Contents of Curriculum Unit 84.04.04:

To Guide Entry


Most children seem to love fables and folk tales. They become captured by the powers of their own imaginations, listening to stories of magic, good and evil, and of weakness and strength. They love the talking animals, witches, trolls, princes, and especially the peasants that people the stories. If children become excited by and interested in what they read in school, there is a chance that they will read more on their own.

This unit is designed to teach fables and folk tales to middle school, primarily fifth grade, students of various reading abilities and interests. It is intended to be used in English classes to enrich and expand the learning experience and to serve as a springboard for writing activities. Because each fable and folktale is fairly short in length, it is possible for the teacher to make duplicate copies of each tale to be read.

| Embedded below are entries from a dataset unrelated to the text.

import Summits.ResolutionOfSingularities.ResolutionOfSingularities.Theorems.JetCutPoint
import HarnessLib

/-!
# JetCutPoint2 — decomp-res node «JetCut» (lens-2 g15 rev 5), file 2/2 of `JetCutPoint`

Content VERBATIM from the decomp-res lens-2 file `HOME/decomp-res-lens-2/g15/JetCut.lean` rev 5 (pin 9f53e5ca =
`parts/JetCut-rev5-9f53e5ca.lean`, 7 495 l;
HOME = run/shared/lean/pub/decomp-res; CRITIC-LEDGER rows 109 / 115 / 120 / 121 / 122 / 127 / 133 CLEARED; landing
order INBOX :231; the critic's
HYGIENE-landing.md h1–h11 applied — DOCSTRING-ONLY).  The lens's blocks RESTATED VERBATIM from lens-2 g12 / g13 /
g14 (§R / §R13 / §R14) are DELETED:
they are the tree's `RelativeDeltaCut*` / `CurveLeafExit*` / `PinchCut*` modules (namespaces `RelativeDeltaCut`,
`CurveLeafExit`, `PinchCut`, opened;
the lens's `CurveLeafExitRestated.x` / `PinchCutRestated.x` are cited as `CurveLeafExit.x` / `PinchCut.x`, the three
pointwise engine edges of g12 as
`RelativeDeltaCut.x`).  Namespace `…Theorems.JetCut` (the lens's `Theses.JetCut` is gate-reserved), sub-namespaces
`Tame` / `Wide` / `Broad` / `Vast`
as in the lens; file split only (tree files ≤ 400 lines): sections, variables and every declaration exactly as in
the lens, the long rev-0/1 prose
lives in HOME/decomp-res-lens-2/g15/NODE-g15.md §ARCHIVE-A (not in the tree).  Node files, in import order:
`JetCutJetKernels`, `JetCutPoint`, `JetCutClasses`, `JetCutKernels`, `JetCutTame`, `JetCutTameClasses`,
`JetCutTameKernels`, `JetCutLadder`, `JetCutWideClasses`, `JetCutWideKernels`, `JetCutMixed`, `JetCutBroadClasses`,
`JetCutBroadKernels`, `JetCutDegenerate`, `JetCutVastClasses`, `JetCutVastKernels`
(each possibly continued `…2`, `…3`), then the wiring `MaxContactCutJetCut*` (in the Theses cone).  All `--supports
stmt-ResolutionOfSingularities-29273`
(`MaxContactCut.RungOne`); nothing closes 29273 — decided cells carry their engines as hypotheses, and exactly ONE
located-residual aside is booked on
the route for this column (`Vast.VastSpecialRung`, home `JetCutVastClasses`).

§J2 + §J3 + §J3b + §J3b′ + §J3c: POINT LEVEL — jet-shallow closed points `IsJetShallowAt`, uniformly jet-shallow
curves, ENGINE (J) `JetExit`, the pointwise classes (jet-curve / cone-tail-curve / jet-special points), the
point-level kernels (every cone-curve point is a jet-curve point; (CT) ⊆ (J) at point level modulo the port), and
the LENGTH-TWO LAW (J2): `JetTwoShallow`, `IsJetTwoAt`, ENGINE (J2) `JetTwoExit`, with its ring kernels.

Part 2/2 carries: `IsJetTwoCurvePt`, `IsJetTwoSpecialPt`, `isJetTwoShallowAt_of_isJetShallowAt`,
`isUniformJetTwoCurve_of_isUniformJetCurve`, `isJetTwoCurvePt_of_isJetCurvePt`, `isJetTwoCurvePt_of_isConeCurvePt`,
`isJetTwoCurvePt_of_isConeTailCurvePt`, `jetExit_of_jetTwoExit`, `flatConeExit_of_jetTwoExit`,
`isJetSpecialPt_split`, `isJetSpecialPt_of_isJetTwoSpecialPt`, `SeqJGen`.

(Sources: HunekeSwanson2006 Cor. 5.5.5; CossartJannsenSaito2020 Ch. 2, Thm. 3.6/3.7, Ch. 8; CossartPiltant2008 Prop.
4.2; CossartPiltant2019 Rem. 3.2; Hironaka1964 Ch. III; Hironaka1967; Hironaka1977; Moh1987; Giraud1975.)
-/

open CategoryTheory AlgebraicGeometry TopologicalSpace IsLocalRing
open Literature.AlgebraicGeometry.Resolution
open Summit.ResolutionOfSingularities.ResolutionOfSingularities.Theorems
open Summit.ResolutionOfSingularities.ResolutionOfSingularities.Theorems.WeakOrderReduction
open Summit.ResolutionOfSingularities.ResolutionOfSingularities.Theorems.DeltaFaceCutClasses
open Summit.ResolutionOfSingularities.ResolutionOfSingularities.Theorems.RelativeDeltaCut
open Summit.ResolutionOfSingularities.ResolutionOfSingularities.Theorems.CurveLeafExit
open Summit.ResolutionOfSingularities.ResolutionOfSingularities.Theorems.PinchCut

namespace Summit.ResolutionOfSingularities.ResolutionOfSingularities.Theorems.JetCut

/-- **JET-TWO-CURVE point** (NEW class, leaf (J2) — the typed NEXT decided piece inside the jet-special residual): `y`
lies on (or is the generic point of) a Top-isolated, uniformly jet-two-shallow curve.  DEFINITION (NEW class).
(Sources: Hironaka1967; CossartJannsenSaito2020 Ch. 2.) -/
def IsJetTwoCurvePt {Y : Scheme.{0}} (I : Y.IdealSheafData) (n : ℕ) (y : Y) : Prop :=
  ∃ η : Y, η ⤳ y ∧ IsTopIsolatedClosure I n η ∧ IsUniformJetTwoCurve I n η

/-- **JET-TWO-SPECIAL core point** (the residual of the residual, LOCATED): jet-special and NOT a jet-two-curve point —
on every Top-isolated regular clean curve through `y`, over some closed point a near point of order `n` survives the
blow-up of the curve AND (the near-point locus is not a regular curve in `Supp(I₁, n)` there, or) a near point survives
the blow-up of the near-point curve too: DEPTH ≥ 3 (`deeptail⁺:2`), non-curve near-point loci, deep / power pinches,
ISO-adjacent material.  DEFINITION (NEW class). [folklore] -/
def IsJetTwoSpecialPt {k : Type} [Field k] {Y : Scheme.{0}} (g : Y ⟶ Spec (.of k)) (hY : Scheme.IsRegular Y)
    (I : Y.IdealSheafData) (n : ℕ) (y : Y) : Prop :=
  IsJetSpecialPt g hY I n y ∧ ¬ IsJetTwoCurvePt I n y

/-- (J) ⊆ (J2) at a closed point.  KERNEL (PROVED). [folklore] -/
theorem isJetTwoShallowAt_of_isJetShallowAt {Y : Scheme.{0}} {I : Y.IdealSheafData} {n : ℕ} {η y : Y} :
    IsJetShallowAt I n η y → IsJetTwoShallowAt I n η y := by
  rintro ⟨h, d, c, v, hc, hcv, hrank, hle, hJ⟩
  exact ⟨h, d, c, v, hc, hcv, hrank, hle, jetTwoShallow_of_jetShallow hJ⟩

/-- (J) ⊆ (J2) along a curve.  KERNEL (PROVED). [folklore] -/
theorem isUniformJetTwoCurve_of_isUniformJetCurve {Y : Scheme.{0}} {I : Y.IdealSheafData} {n : ℕ} {η : Y} :
    IsUniformJetCurve I n η → IsUniformJetTwoCurve I n η := by
  rintro ⟨hη, hall⟩
  exact ⟨hη, fun y hy hcl => isJetTwoShallowAt_of_isJetShallowAt (hall y hy hcl)⟩

/-- (J) ⊆ (J2) as classes: every jet-curve point is a jet-two-curve point.  KERNEL (PROVED). [folklore] -/
theorem isJetTwoCurvePt_of_isJetCurvePt {Y : Scheme.{0}} {I : Y.IdealSheafData} {n : ℕ} {y : Y} :
    IsJetCurvePt I n y → IsJetTwoCurvePt I n y := by
  rintro ⟨η, hη, htop, hJ⟩
  exact ⟨η, hη, htop, isUniformJetTwoCurve_of_isUniformJetCurve hJ⟩

/-- (C) ⊆ (J2): every cone-curve point (g14) is a jet-two-curve point, marking `n ≥ 1`.  KERNEL (PROVED). [folklore] -/
theorem isJetTwoCurvePt_of_isConeCurvePt {Y : Scheme.{0}} {I : Y.IdealSheafData} {n : ℕ} (hn : n ≠ 0) {y : Y} :
    IsConeCurvePt I n y → IsJetTwoCurvePt I n y :=
  fun h => isJetTwoCurvePt_of_isJetCurvePt (isJetCurvePt_of_isConeCurvePt hn h)

/-- (CT) ⊆ (J2) [rev 1]: every cone-tail-curve point is a jet-two-curve point, marking `n ≥ 2`.  KERNEL (PROVED). [folklore] -/
theorem isJetTwoCurvePt_of_isConeTailCurvePt {Y : Scheme.{0}} {I : Y.IdealSheafData} {n : ℕ} (hn : 2 ≤ n) {y : Y} :
    IsConeTailCurvePt I n y → IsJetTwoCurvePt I n y :=
  fun h => isJetTwoCurvePt_of_isJetCurvePt (isJetCurvePt_of_isConeTailCurvePt hn h)

/-- ENGINE (J2) implies ENGINE (J) (and hence g14's ENGINE (C)).  KERNEL (PROVED). [folklore] -/
theorem jetExit_of_jetTwoExit : JetTwoExit → JetExit := by
  intro h2 Y hY I n hn η hJ
  exact h2 Y hY I n hn η (isUniformJetTwoCurve_of_isUniformJetCurve hJ)

/-- ENGINE (J2) implies g14's ENGINE (C).  KERNEL (PROVED). [folklore] -/
theorem flatConeExit_of_jetTwoExit : JetTwoExit → FlatConeExit :=
  fun h => flatConeExit_of_jetExit (jetExit_of_jetTwoExit h)

/-- **The jet-special residual SPLITS BY LETTER into its typed next piece and the depth-≥-3 remainder**: a jet-special
core point is a jet-two-curve point or jet-two-special.  KERNEL (PROVED, `Classical.em`). [folklore] -/
theorem isJetSpecialPt_split {k : Type} [Field k] {Y : Scheme.{0}} {g : Y ⟶ Spec (.of k)} {hY : Scheme.IsRegular Y}
    {I : Y.IdealSheafData} {n : ℕ} {y : Y} (h : IsJetSpecialPt g hY I n y) :
    IsJetTwoCurvePt I n y ∨ IsJetTwoSpecialPt g hY I n y := by
  by_cases h2 : IsJetTwoCurvePt I n y
  · exact Or.inl h2
  · exact Or.inr ⟨h, h2⟩

/-- A jet-two-special point is jet-special (the residual shrinks by letter).  KERNEL (PROVED). [folklore] -/
theorem isJetSpecialPt_of_isJetTwoSpecialPt {k : Type} [Field k] {Y : Scheme.{0}} {g : Y ⟶ Spec (.of k)}
    {hY : Scheme.IsRegular Y} {I : Y.IdealSheafData} {n : ℕ} {y : Y} :
    IsJetTwoSpecialPt g hY I n y → IsJetSpecialPt g hY I n y :=
  fun h => h.1

/-! ## §J4  The graded statements (fresh-data frame = the binders of `WeakOrderReduction.SeqDimFour`) -/

/-- **`SeqJGen n`** — weak order reduction in dimension four at marking `n` for data ALL of whose top points are of
class ≥ 2, near-generic (g10), δ-generic (g11), curve-generic (g12), rel-curve-generic or flat-curve (g13), pinch-curve
or cone-curve (g14), or JET-CURVE points (g15).  [DECIDED-MOD-PORT relative to `SeqDimFour 2 n`:
`jGenRungAt_of_engines`.]  STATEMENT SCHEMA. (Sources: BierstoneGrigorievMilmanWlodarczyk2011 §3.1; CossartPiltant2008
Prop. 4.2; Hironaka1967.) -/
def SeqJGen (n : ℕ) : Prop :=
  ∀ p : ℕ, p.Prime → ∀ (k : Type) [Field k] [CharP k p]
    (Y : Scheme.{0}) (g : Y ⟶ Spec (.of k)), IsSeparated g → LocallyOfFiniteType g → QuasiCompact g →
    ∀ hY : Scheme.IsRegular Y, topologicalKrullDim Y ≤ 4 →
    ∀ I : Y.IdealSheafData, (∀ y : Y, idealOrder I y ≤ ((n : ℕ) : ℕ∞)) →
      (∀ y : Y, idealOrder I y = ((n : ℕ) : ℕ∞) →
        ClassGE g hY I n 2 y ∨ VeryNearCutClasses.IsNearGenericPt I n y ∨ IsDeltaGenericPt I n y ∨
          IsCurveGenericPt I n y ∨ IsRelCurveGenericPt I n y ∨ IsFlatCurvePt I n y ∨
          IsPinchCurvePt I n y ∨ IsConeCurvePt I n y ∨ IsJetCurvePt I n y) →
      ∃ t : CentreSeq Y, WeakResolution t (⟨I, [], n⟩ : MarkedIdeal Y)

end Summit.ResolutionOfSingularities.ResolutionOfSingularities.Theorems.JetCut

Every child can therefore have his/her own copy. By the end of the unit, each student should have a collection of stories to keep, and the school does not have the expense of textbooks. The only book which could not be copied in this way is “Alice in Wonderland.” However, this book is available in inexpensive paperback editions.

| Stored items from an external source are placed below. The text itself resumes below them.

import Literature.NumberTheory.LFunctions.WeilTwoPrimePos59Def
import Literature.NumberTheory.LFunctions.WeilTwoPrimePos59DataPme6
import Literature.NumberTheory.LFunctions.WeilBlockRowsPZ
import HarnessLib

/-!
# Two-prime positivity certificate (a₀ = 59/100): dominance of `R = S'(κ) − UᵀU`, block 0, rows 35–39

Kernel facts by `decide +kernel`, one declaration per row. Pure proof file.
-/

noncomputable section

namespace Literature.NumberTheory.LFunctions

set_option maxHeartbeats 0 in
/-- dominance of `R = S'(κ) − UᵀU`, block 0, row 35 (positivity certificate). [folklore] -/
theorem checkDomRowPZ0_35_weilCert23P : weilCert23PBase.checkDomRowPZ weilCert23PPme weilCert23PDne weilCert23PLse weilCert23PHpe weilCert23EKappaLit 0 35 = true := by
  decide +kernel

set_option maxHeartbeats 0 in
/-- dominance of `R = S'(κ) − UᵀU`, block 0, row 36 (positivity certificate). [folklore] -/
theorem checkDomRowPZ0_36_weilCert23P : weilCert23PBase.checkDomRowPZ weilCert23PPme weilCert23PDne weilCert23PLse weilCert23PHpe weilCert23EKappaLit 0 36 = true := by
  decide +kernel

set_option maxHeartbeats 0 in
/-- dominance of `R = S'(κ) − UᵀU`, block 0, row 37 (positivity certificate). [folklore] -/
theorem checkDomRowPZ0_37_weilCert23P : weilCert23PBase.checkDomRowPZ weilCert23PPme weilCert23PDne weilCert23PLse weilCert23PHpe weilCert23EKappaLit 0 37 = true := by
  decide +kernel

set_option maxHeartbeats 0 in
/-- dominance of `R = S'(κ) − UᵀU`, block 0, row 38 (positivity certificate). [folklore] -/
theorem checkDomRowPZ0_38_weilCert23P : weilCert23PBase.checkDomRowPZ weilCert23PPme weilCert23PDne weilCert23PLse weilCert23PHpe weilCert23EKappaLit 0 38 = true := by
  decide +kernel

set_option maxHeartbeats 0 in
/-- dominance of `R = S'(κ) − UᵀU`, block 0, row 39 (positivity certificate). [folklore] -/
theorem checkDomRowPZ0_39_weilCert23P : weilCert23PBase.checkDomRowPZ weilCert23PPme weilCert23PDne weilCert23PLse weilCert23PHpe weilCert23EKappaLit 0 39 = true := by
  decide +kernel


end Literature.NumberTheory.LFunctions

The objectives of this unit are:

1. To instill enjoyment of fables and folktales at the simple level of reading and learning.
2. To cultivate an understanding of the nature of folktales and their subject matter both concrete and abstract.
3. To expose children to the “classics” of children’s literature, fables, folktales, and a long book, “Alice in Wonderland.”
4. To further reinforce an understanding of folktales, fables and fairytales by role playing, oral readings and play acting.
5. To introduce students to the oral tradition of storytelling.
6. To refine and practice creative writing skills.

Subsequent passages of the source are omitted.